Sé que no somos nosotros los que ejercemos el derecho, son ellos. Sé que poner en acto el ejercicio del derecho de otro no es proponer un silogismo ni resolver como silogismo. Sé que poner en acto el ejercicio del derecho de otro no es una declamación de convenciones, constituciones, códigos o grandes letras, palabras o frases. Sé, también, que no es llenar de escritos, peticiones, pretensiones y recursos como tampoco lo es hacer de requisitos previos la base de la no respuesta. Sé también que poner en acto el ejercicio del derecho de otro no se reduce al derecho.
Ese "poner en acto" sólo lo entiendo con las "patas" en el barro, las suelas en los pasillos, los valores de la Constitución en la cabeza y la mirada en la mirada del otro.

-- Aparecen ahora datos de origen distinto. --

/-- ★★ **S11's ROW `h128` AT `U₀ ∈ 𝔘_k(ε₀)`** in the windows `10⁹L²e ≤ 1`, `10¹²L³ε₀ ≤ 1`: as `exists_eq_adjoint_Qk_of_hCrit127_of_hasDerivAt_actionZ` with the three `QTwS` sector rows DISCHARGED
(✓`QTwS_star_comm_of_regPr`, ✓`QTwS_traceless_of_regPr`, ✓`QTwS_scalar_of_regPr`). [cite: Balaban1985Variational, (127)–(128) p.297, (129)–(130) pp.297–298, (84) p.290, (51) p.286; Balaban1985BackgroundPropagators, (3.13)–(3.15) p.393] -/
theorem exists_eq_adjoint_Qk_of_hCrit127_of_hasDerivAt_actionZ_regPr
    {ε₀ e : ℝ} (hε₀ : 0 < ε₀) (he : 0 < e) (hWe : 10 ^ 9 * (F.L : ℝ) ^ 2 * e ≤ 1) (hWε : 10 ^ 12 * (F.L : ℝ) ^ 3 * ε₀ ≤ 1)
    (U₀ : GaugeField (F.P K) 0 (Matrix.specialUnitaryGroup (Fin 2) ℂ)) (hreg : RegPr F n K ε₀ U₀)
    (A₁ : Space115 (F.L : ℝ) (((F.L : ℝ)⁻¹) ^ (K - n)) (fun _ : Bond 3 (periodsT3 F K) => K - n) (fun _ : Bond 3 (periodsT3 F K) × Fin 3 => K - n)
      (nabla115 (((F.L : ℝ)⁻¹) ^ (K - n)) (bgOfCfg F K U₀)))
    (W : Space115 (F.L : ℝ) (((F.L : ℝ)⁻¹) ^ (K - n)) (fun _ : Bond 3 (periodsT3 F K) => K - n) (fun _ : Bond 3 (periodsT3 F K) × Fin 3 => K - n)
        (nabla115 (((F.L : ℝ)⁻¹) ^ (K - n)) (bgOfCfg F K U₀)) →
      NegSize (F.L : ℝ) (((F.L : ℝ)⁻¹) ^ (K - n)) (fun _ : Bond 3 (periodsT3 F K) => K - n) 3 (Matrix (Fin 2) (Fin 2) ℂ))
    (Tc : Space115 (F.L : ℝ) (((F.L : ℝ)⁻¹) ^ (K - n)) (fun _ : Bond 3 (periodsT3 F K) => K - n) (fun _ : Bond 3 (periodsT3 F K) × Fin 3 => K - n)
        (nabla115 (((F.L : ℝ)⁻¹) ^ (K - n)) (bgOfCfg F K U₀)) →
      Space115 (F.L : ℝ) (((F.L : ℝ)⁻¹) ^ (K - n)) (fun _ : Bond 3 (periodsT3 F K) => K - n) (fun _ : Bond 3 (periodsT3 F K) × Fin 3 => K - n)
        (nabla115 (((F.L : ℝ)⁻¹) ^ (K - n)) (bgOfCfg F K U₀)))
    (B : PBond (F.P n) 0 → Matrix (Fin 2) (Fin 2) ℂ)
    (χ : (PBond (F.P K) 0 → Matrix (Fin 2) (Fin 2) ℂ) → (PBond (F.P K) 0 → Matrix (Fin 2) (Fin 2) ℂ))
    (hZ : ∀ δ' : Space115 (F.L : ℝ) (((F.L : ℝ)⁻¹) ^ (K - n)) (fun _ : Bond 3 (periodsT3 F K) => K - n) (fun _ : Bond 3 (periodsT3 F K) × Fin 3 => K - n)
        (nabla115 (((F.L : ℝ)⁻¹) ^ (K - n)) (bgOfCfg F K U₀)),
      (∀ b : PBond (F.P K) 0, star (JetSup.equiv _ _ _ δ' (bondEquiv F K b)) = JetSup.equiv _ _ _ δ' (bondEquiv F K b)) →
      (∀ b : PBond (F.P K) 0, Matrix.trace (JetSup.equiv _ _ _ δ' (bondEquiv F K b)) = 0) →
      QTwS F n K h U₀ (fun b : PBond (F.P K) 0 => JetSup.equiv _ _ _ δ' (bondEquiv F K b)) = 0 →
      HasDerivAt (fun t : ℝ => actionZ Tsh (((F.L : ℝ)⁻¹) ^ (K - n)) 3
        ((LinearMap.toContinuousLinearMap (Matrix.traceLinearMap (Fin 2) ℂ ℂ) : Matrix (Fin 2) (Fin 2) ℂ →L[ℂ] ℂ) : Matrix (Fin 2) (Fin 2) ℂ →ₗ[ℂ] ℂ)
        (prodCfg (Ucur (bgOfCfg F K U₀)) (((F.L : ℝ)⁻¹) ^ (K - n)) (curL (flat115 (Tc (A₁ + H1f F n K h c₀ cB a Δx U₀ B + (t : ℂ) • δ'))))))
      (pair27 (LinearMap.toContinuousLinearMap (Matrix.traceLinearMap (Fin 2) ℂ ℂ)) (Jcur (bgOfCfg F K U₀) : NegSize (F.L : ℝ) (((F.L : ℝ)⁻¹) ^ (K - n)) (fun _ : Bond 3 (periodsT3 F K) => K - n) 3 (Matrix (Fin 2) (Fin 2) ℂ)) (flat115 δ')
        + pair27 (LinearMap.toContinuousLinearMap (Matrix.traceLinearMap (Fin 2) ℂ ℂ))
            (currentCLM frobEquiv (fun _ : Bond 3 (periodsT3 F K) × Fin 3 => K - n) (nabla115 (((F.L : ℝ)⁻¹) ^ (K - n)) (bgOfCfg F K U₀)) (Δx U₀) (A₁ + H1f F n K h c₀ cB a Δx U₀ B))
            (flat115 δ')
        + pair27 (LinearMap.toContinuousLinearMap (Matrix.traceLinearMap (Fin 2) ℂ ℂ)) (W (A₁ + H1f F n K h c₀ cB a Δx U₀ B)) (flat115 δ')) 0)
    (hchart : ∀ δ' : Space115 (F.L : ℝ) (((F.L : ℝ)⁻¹) ^ (K - n)) (fun _ : Bond 3 (periodsT3 F K) => K - n) (fun _ : Bond 3 (periodsT3 F K) × Fin 3 => K - n)
        (nabla115 (((F.L : ℝ)⁻¹) ^ (K - n)) (bgOfCfg F K U₀)),
      (∀ b : PBond (F.P K) 0, star (JetSup.equiv _ _ _ δ' (bondEquiv F K b)) = JetSup.equiv _ _ _ δ' (bondEquiv F K b)) →
      (∀ b : PBond (F.P K) 0, Matrix.trace (JetSup.equiv _ _ _ δ' (bondEquiv F K b)) = 0) →
      QTwS F n K h U₀ (fun b : PBond (F.P K) 0 => JetSup.equiv _ _ _ δ' (bondEquiv F K b)) = 0 →
      ∀ᶠ t : ℝ in nhds 0,
        ((((eta F n K : ℝ) : ℂ)) * Complex.I) • (fun b : PBond (F.P K) 0 => JetSup.equiv _ _ _ (Tc (A₁ + H1f F n K h c₀ cB a Δx U₀ B + (t : ℂ) • δ')) (bondEquiv F K b))
          = χ (((((eta F n K : ℝ) : ℂ)) * Complex.I) • ((fun b : PBond (F.P K) 0 => JetSup.equiv _ _ _ A₁ (bondEquiv F K b))
                + (fun b : PBond (F.P K) 0 => JetSup.equiv _ _ _ (H1f F n K h c₀ cB a Δx U₀ B) (bondEquiv F K b)))
              + (t : ℂ) • (((((eta F n K : ℝ) : ℂ)) * Complex.I) • fun b : PBond (F.P K) 0 => JetSup.equiv _ _ _ δ' (bondEquiv F K b))))
    (hXR : ∀ δ' : Space115 (F.L : ℝ) (((F.L : ℝ)⁻¹) ^ (K - n)) (fun _ : Bond 3 (periodsT3 F K) => K - n) (fun _ : Bond 3 (periodsT3 F K) × Fin 3 => K - n)
        (nabla115 (((F.L : ℝ)⁻¹) ^ (K - n)) (bgOfCfg F K U₀)),
      (∀ b : PBond (F.P K) 0, star (JetSup.equiv _ _ _ δ' (bondEquiv F K b)) = JetSup.equiv _ _ _ δ' (bondEquiv F K b)) →
      (∀ b : PBond (F.P K) 0, Matrix.trace (JetSup.equiv _ _ _ δ' (bondEquiv F K b)) = 0) →
      QTwS F n K h U₀ (fun b : PBond (F.P K) 0 => JetSup.equiv _ _ _ δ' (bondEquiv F K b)) = 0 →
      ∀ᶠ t : ℝ in nhds 0, ∀ b' : PBond (F.P K) 0,
        (((-Complex.I) • χ (((((eta F n K : ℝ) : ℂ)) * Complex.I) • ((fun b : PBond (F.P K) 0 => JetSup.equiv _ _ _ A₁ (bondEquiv F K b))
                + (fun b : PBond (F.P K) 0 => JetSup.equiv _ _ _ (H1f F n K h c₀ cB a Δx U₀ B) (bondEquiv F K b)))
              + (t : ℂ) • (((((eta F n K : ℝ) : ℂ)) * Complex.I) • fun b : PBond (F.P K) 0 => JetSup.equiv _ _ _ δ' (bondEquiv F K b)))) b').IsHermitian ∧
        Matrix.trace (((-Complex.I) • χ (((((eta F n K : ℝ) : ℂ)) * Complex.I) • ((fun b : PBond (F.P K) 0 => JetSup.equiv _ _ _ A₁ (bondEquiv F K b))
                + (fun b : PBond (F.P K) 0 => JetSup.equiv _ _ _ (H1f F n K h c₀ cB a Δx U₀ B) (bondEquiv F K b)))
              + (t : ℂ) • (((((eta F n K : ℝ) : ℂ)) * Complex.I) • fun b : PBond (F.P K) 0 => JetSup.equiv _ _ _ δ' (bondEquiv F K b)))) b') = 0)
    (hCrit127 : ∀ δ : PBond (F.P K) 0 → Matrix (Fin 2) (Fin 2) ℂ, (∀ b', star (δ b') = -δ b' ∧ (δ b').trace = 0) → QTwS F n K h U₀ δ = 0 →
      deriv (fun t : ℝ => wilsonAction4 (emb15 U₀ (expHermField (fun b' : PBond (F.P K) 0 => (-Complex.I) •
        (χ (((((eta F n K : ℝ) : ℂ)) * Complex.I) • ((fun b : PBond (F.P K) 0 => JetSup.equiv _ _ _ A₁ (bondEquiv F K b))
            + (fun b : PBond (F.P K) 0 => JetSup.equiv _ _ _ (H1f F n K h c₀ cB a Δx U₀ B) (bondEquiv F K b)))
          + (t : ℂ) • δ)) b')))) 0 = 0)
    (hXtr : ∀ b : PBond (F.P K) 0, Matrix.trace ((toL2 F K c₀).symm
      (Δx U₀ (toL2 F K c₀ ((fun b : PBond (F.P K) 0 => JetSup.equiv _ _ _ A₁ (bondEquiv F K b))
          + (fun b : PBond (F.P K) 0 => JetSup.equiv _ _ _ (H1f F n K h c₀ cB a Δx U₀ B) (bondEquiv F K b))))
        + (funEquiv frobEquiv (fun _ : Bond 3 (periodsT3 F K) => c₀)).symm
            (NegSup.equiv _ _ (Jcur (L := (F.L : ℝ)) (η := ((F.L : ℝ)⁻¹) ^ (K - n)) (lev₀ := fun _ : Bond 3 (periodsT3 F K) => K - n) (bgOfCfg F K U₀))
              + NegSup.equiv _ _ (W (A₁ + H1f F n K h c₀ cB a Δx U₀ B)))) b) = 0) :
    ∃ μ : WL2 ℂ (fun _ : PBond (F.P n) 0 => cB) W₂,
      Δx U₀ (toL2 F K c₀ ((fun b : PBond (F.P K) 0 => JetSup.equiv _ _ _ A₁ (bondEquiv F K b))
          + (fun b : PBond (F.P K) 0 => JetSup.equiv _ _ _ (H1f F n K h c₀ cB a Δx U₀ B) (bondEquiv F K b))))
        + (funEquiv frobEquiv (fun _ : Bond 3 (periodsT3 F K) => c₀)).symm
            (NegSup.equiv _ _ (Jcur (L := (F.L : ℝ)) (η := ((F.L : ℝ)⁻¹) ^ (K - n)) (lev₀ := fun _ : Bond 3 (periodsT3 F K) => K - n) (bgOfCfg F K U₀))
              + NegSup.equiv _ _ (W (A₁ + H1f F n K h c₀ cB a Δx U₀ B)))
      = LinearMap.adjoint (Qk F n K h c₀ cB U₀) μ :=
  exists_eq_adjoint_Qk_of_hCrit127_of_hasDerivAt_actionZ U₀ (QTwS_star_comm_of_regPr F h hε₀ he hWe hWε U₀ hreg) (QTwS_traceless_of_regPr F h hε₀ he hWe hWε U₀ hreg)
    (QTwS_scalar_of_regPr F h hε₀ hWε U₀ hreg) A₁ W Tc B χ hZ hchart hXR hCrit127 hXtr

end Summit.QuantumFields.YangMills.Theorems.Prop7Eq128AtMemberOfCrit127

end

Las personas que cotidianamente asisten al fuero de Familia, como sucede también en los otros fueros, le están encomendando una porción de su vida, a veces una porción gigante de su vida. La enorme mayoría pone sobre el escritorio, o hace escribir en papelitos, todas sus tristezas y sus miserias, sus mezquindades, sus dolores, sus angustias, sus lágrimas, sus perversiones. A veces, sus virtudes y sus alegrías. Quienes las reciben, como así también quienes las acompañan, no forman parte de sus afectos, no comparten necesariamente sus costumbres, no interpretan las palabras del mismo modo, no son ellas ni son ellos. Se da allí una situación de soledad comparable únicamente con la que tienen quienes ejercen la magistratura a la hora de firmar las decisiones (a ésta última la llamo "la soledad del gancho").
Ese conjunto de tristezas, miserias, mezquindades, dolores, angustias, lágrimas, perversiones, virtudes y alegrías, miradas, gestos, costumbres, idiomas, creencias, símbolos, son el terreno, son el territorio, es un piso plagado de desniveles y de piedritas. Quienes acompañan, quienes reciben, quienes atienden, quienes informan, quienes deciden, deben conocerlo como conocen la vereda donde jugaban en la niñez. Deben saber mirar en la mirada del otro, hurgar en sus gestos, ponerse en sus zapatos.
Las "patas" en el barro nos colocan en una situación muy distinta frente a la duda y a la pregunta. Algo así como si tiene una duda, dude. Busque, investigue, pregunte. Vuelva a dudar. Haga bollitos de papel y vuelva a escribir. Las "patas" en el barro también nos permiten corregir y si ya no se puede, pedir disculpas.
¿Se relaciona esto con el "sentido común"? A mi juicio, no. Actuar y decidir con "las patas en el barro" sólo encuentra un sendero adecuado si nuestras manos están sobre los valores y las normas de la Constitución nacional y de los Tratados Internacionales de Derechos Humanos.
Sin embargo, nunca debemos olvidar que todas las letras de todas nuestras frases de todos nuestros libros de todos nuestros textos solo valen si hay otro. Si no lo hay, solo quedamos nosotros que, precisamente, no somos los que ejercemos los derechos.